The court issued arrest warrants for Al Bashir in July on three charges of genocide for allegedly masterminding atrocities in his country's Darfur region. He also was charged last year with crimes against humanity in the war-torn region.

Al Bashir, who was re-elected to a new five-year term earlier this year, refuses to recognise the court's authority and has insisted he will not turn himself in to stand trial.

Sudan's Information Ministry rejected the embezzlement claim and called the court "a wretched political action".

"The allegation of the ICC prosecutor is meant to convince the US administration to support him in propagating this lie which he thought will make the Sudanese people turn against him [Al Bashir]," the ministry said in a statement.
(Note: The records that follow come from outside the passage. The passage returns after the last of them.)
import Mathlib.Analysis.Matrix.Normed

/-!
# `BalabanUV.Beta.GAN24.DerivativeRateTransferJensenMassFreePolarNear` — binder row G-an2-4 ∕ (CONV-C), route R6 «VALUES, NOT DERIVATIVES», PART 66:
# THE POLAR FACTOR NEAR A SECOND ORTHOGONAL LINK — if `R′` is the polar link of `M` (`R′ᵀR′ = 1`, `M·R′ᵀ` symmetric positive semidefinite, PART 58)
# and `R_B` is ANY orthogonal matrix, then with `E := M·R_Bᵀ − 1` (Frobenius norm `‖·‖`):
#   `‖R′ − R_B‖ ≤ 2‖E‖`   and   `‖R′ − R_B‖ ≤ ½‖E − Eᵀ‖ + 4‖E‖²`
# — the discrepancy between the polar convention and a second convention is controlled by the SKEW part of `M·R_Bᵀ` to first order and by
# `‖M·R_Bᵀ − 1‖` only to SECOND order (unit b2b-balaban-gan24-p3, gen 45; v1)

NOT IN PRINT; OUR PROOF (for the ROUTE; [folklore] finite-dimensional linear algebra over `ℝ` with Mathlib's scoped Frobenius norm
`Matrix.Norms.Frobenius`: trace form `tr(AᵀB) ≤ ‖A‖‖B‖`, `tr(P·W) ≤ tr P` for `P ⪰ 0` symmetric and `W` orthogonal, orthogonal invariance).
HONEST FRAMING (cell contract, verbatim): «discharging `BetaPertH` makes Bałaban's UV stability UNCONDITIONAL — a real constructive-QFT result; it is
NOT the continuum limit and NOT the Clay problem.»  HONEST DEPENDENCY (verbatim): «continuum YM on T⁴ ⇐ BetaPertH ∧ nine spine estimates (0/9 proved);
BetaPertH ⇐ (D1) ∧ (D4) ∧ CAP+tail; G-an2-4 gates asym, D1 and NE2/3/4.»

WHY THIS FILE.  PART 56 (`DerivativeRateTransferJensenMassFreeTransfer`) transfers the polar pair's `δ = 0` END to a SECOND coarse connection `R″`
within `τ` of the polar link `R′` (`|(R″ − R′)w|² ≤ τ²|w|²`) at the price `δ = (1+s⁻¹)·τ²·w_c·d′`; the pricing desk books the SIZE of `τ` for
Bałaban–Jaffe's other printed conventions [Erice 1985, p. 221: (1.26) Wilson ∕ polar `Proj(L^{−d}Σ_x U(Γ_x))`, (1.27) Federbush's minimiser of
`Σ_x dist²(U(Γ_x), V)`, (1.28) `exp[L^{−d}Σ_x ln(U(Γ_x)U(yy′)⁻¹)]·U(yy′)`] as «τ PAPER» (PRICING-GAN24 v3.56 C-R6°; gan24-idea-1 g57 LENS ITEM 14 (B)
«ρ ≍ Δ³»).  The desk's consequence ledger needs the THIRD order: with `τ ≍ p̂³` and `s = p̂` the transferred additive slack is `δ ≍ p̂⁵ ≪ l^{−2d}` in
`d = 4` class-T units, whereas `τ ≍ p̂²` would give `δ ≍ p̂³`, short.  THIS FILE is the algebraic half of that third-order estimate: the polar link and a
second orthogonal link `R_B` differ, in Frobenius norm, by at most HALF THE SKEW PART of `E = M·R_Bᵀ − 1` plus `4‖E‖²`.  PART 67 supplies the
analytic half (for `R_B = exp(Σ_x q_x A_x)·τ₀`, the (1.28)-type link of Lie-algebra data `A_x` of size `s`, `‖E‖ ≤ s² + (5∕2)s³` and `‖E − Eᵀ‖ ≤ 5s³`)
and PART 68 assembles `τ ≤ (5∕2)s³ + 49s⁴`.

THE ARGUMENT (U := R′R_Bᵀ, G := M R_Bᵀ = 1 + E, so `G·Uᵀ = M·R′ᵀ ⪰ 0` symmetric, `UᵀU = 1`, `Y := U − 1`).  (i) For `P ⪰ 0` symmetric and `W`
orthogonal, `tr P − tr(PW) = ½·tr((1−W)P(1−W)ᵀ) ≥ 0`; with `P = GUᵀ`, `W = U`: `tr G ≤ tr(GUᵀ)`, i.e. `0 ≤ tr(G Yᵀ) = tr Y + tr(YᵀE)`; orthogonality
gives `Y + Yᵀ = −YᵀY`, so `tr Y = −½‖Y‖²`, whence `‖Y‖² ≤ 2 tr(YᵀE) ≤ 2‖Y‖‖E‖` and **`‖Y‖ ≤ 2‖E‖`**.  (ii) Symmetry of `GUᵀ` reads
`Y − Yᵀ = (E − Eᵀ) + (EYᵀ − YEᵀ)`, so `2Y = (E − Eᵀ) + (EYᵀ − YEᵀ) − YᵀY` and **`‖Y‖ ≤ ½‖E − Eᵀ‖ + ‖E‖‖Y‖ + ½‖Y‖² ≤ ½‖E − Eᵀ‖ + 4‖E‖²`**.
(iii) `R′ − R_B = Y·R_B` and the Frobenius norm is orthogonally invariant.

WHAT THIS FILE PROVES (0 sorry, 0 `def`, nothing cited; `o` finite, real matrices, `‖·‖` = Mathlib's scoped Frobenius norm):
* §1 toolkit: `frob_norm_sq` (`‖A‖² = Σ A_ij²`), `trace_transpose_mul_eq_sum`, `trace_transpose_mul_self`, `trace_transpose_mul_le` (Cauchy–Schwarz),
  `trace_conj_transpose_nonneg` (`tr(BPBᵀ) ≥ 0` for a PSD form `P`), `trace_mul_le_trace_of_orthogonal` (`tr(PW) ≤ tr P`), `frob_norm_mul_orthogonal`,
  `frob_norm_orthogonal_mul`, `mulVec_dotProduct_self_le_frob` (`|Aw|² ≤ ‖A‖²|w|²`).
* §2 **`frob_norm_sub_one_le_two_mul`** (`‖U − 1‖ ≤ 2‖G − 1‖`), **`frob_norm_sub_one_le_skew_add_sq`** (`‖U − 1‖ ≤ ½‖E − Eᵀ‖ + 4‖E‖²`).
* §3 **`frob_norm_polar_sub_le_two_mul`**, **`frob_norm_polar_sub_le`** (the base-changed forms for `R′` polar of `M` and any orthogonal `R_B`,
  `E = M·R_Bᵀ − 1`), **`mulVec_polar_sub_sq_le`** (PART 56's letter shape: `|(R′ − R_B)w|² ≤ (½‖E − Eᵀ‖ + 4‖E‖²)²·|w|²`).
WHAT IT DOES NOT DO: expand `E` for any particular `R_B` (PART 67), prove that the polar factor exists (PART 58), instantiate anything of Bałaban's, or
claim (CONS) ∕ exact (STAB).  SUPPLIER work on route R6 (rank 2, REDUCTION, no seat); no consumer of record; NEVER «G-an2-4 closed»; NOT (CONV-C), NOT
D1, NOT `BetaPertH`, NOT continuum, NOT Clay.  Records: `HOME/b2b-balaban-gan24-p3/WOODBURY-FIBRE.md` v14.5. -/

noncomputable section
The United Nations estimates 300,000 people have died and 2.7 million have been forced from their homes in Darfur since ethnic African rebels rose up in 2003, accusing Sudan's Arab-dominated central government of neglect and discrimination.
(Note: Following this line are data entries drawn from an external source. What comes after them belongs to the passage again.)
import Mathlib
import HarnessLib
import Summits.HubbardSuperconductivity.HubbardSuperconductivity.Theorems.KLProgrammeKLRegimeVolumeLimitV11HSupOfAtoms
import Summits.HubbardSuperconductivity.HubbardSuperconductivity.Theorems.KLProgrammeKLRegimeTwoVolumeTowerDataTSWExistsH0
import Summits.HubbardSuperconductivity.HubbardSuperconductivity.Theorems.KLProgrammeKLRegimeTwoVolumeSourceSmoothKit

/-!
# [«(VL)-SRC-WINDOW» SW twin (k3c4-p1 g16, filed by g17 under the pen's (R235) «KEY = WINDOW»): atom HB1 ↦ HB1W (smoothed truncated base defect at `t = 1`); the smoothing constant
# `c = max 1 C_W` (`exists_srcSmoothKernel_l1_bound`) enters as `D ↦ c²·D`; conclusion `Nonempty (TowerDataTSW β U μ t)`]
# Route `KLProgramme` — crux K3, VL child `KLRegimeVolumeLimitV17F2` (stmt-HubbardSuperconductivity-20440), skeleton «cauchy» v11: THE `hSup` DISCHARGER,
# part 7 — THE SUPPLIERS' HYPOTHESIS FROM FOUR ATOMS, THE BASE (H6) BEING ONE OF THEM (seat hubbard-kl-k3c4-p1 g16; `--supports` 20440)

Twin of `…V11HSupOfAtoms.hSupRegBody_of_atoms` after p3 g18's located defect «BASE-SRC-ROWS» (`not_exists_uniform_srcBlock_rowBound`: the plain source block of the
base transfer has `ℓ¹` rows `≍ ln M`, so the atom `Hbase` — conjuncts 1–2 of `hdataT` — has no witness): the two atoms `Hbase`, `Hgrid` (whose ONLY use was the
base field `h0` via `towerData_h0_canonicalD`) are replaced by the base itself, atom **`HB1`** — in the «post-tower instance» shape: a Matsubara threshold `M₂`, and
for every degree `k` and `η > 0` an `L₂` beyond which the TRUNCATED keyed two-volume defect of the step-`0` states at the `2r_L`-deep pins (`r_L = L/(4J+7)`) is
`≤ ε_M·η`.  The chain underneath is the `H0`-twin `…TowerDataTSExistsH0.exists_towerDataTS_of_readoutsH0` (p3's `TowerGridDataD` block gone from the interface).

* **`hSupRegBody_of_atomsB`** — `Hcov → HE1 → Hmis → HB1 →` the body of `hSup` (thresholded form) at `(G, P, Q, R, Q′)`, `R.WF2`.

Proofs only; no definition.  Honest framing: plumbing of named hypotheses into a landed constructor; nothing here asserts any atom, stub, K3, VL or superconductivity.
[cite: BenfattoGiulianiMastropietro2006, §2.7-§2.9 and §3]
-/

noncomputable section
The embezzlement accusations were first reported Saturday by British newspaper The Guardian, based on a diplomatic cable provided by the Wikileaks website.

Referendum: Islamic code

Sudan's president yesterday said the country would adopt an entirely Islamic constitution if the south split away after a referendum, in a speech in which he also defended police who were filmed flogging a woman.

"If south Sudan secedes, we will change the constitution and at that time there will be no time to speak of diversity of culture and ethnicity," President Omar Hassan Al Bashir told supporters. "Sharia and Islam will be the main source for the constitution, Islam the official religion and Arabic the official language," he said.

Southerners are now three weeks away from the start of a vote on whether to declare independence or stay a part of Sudan.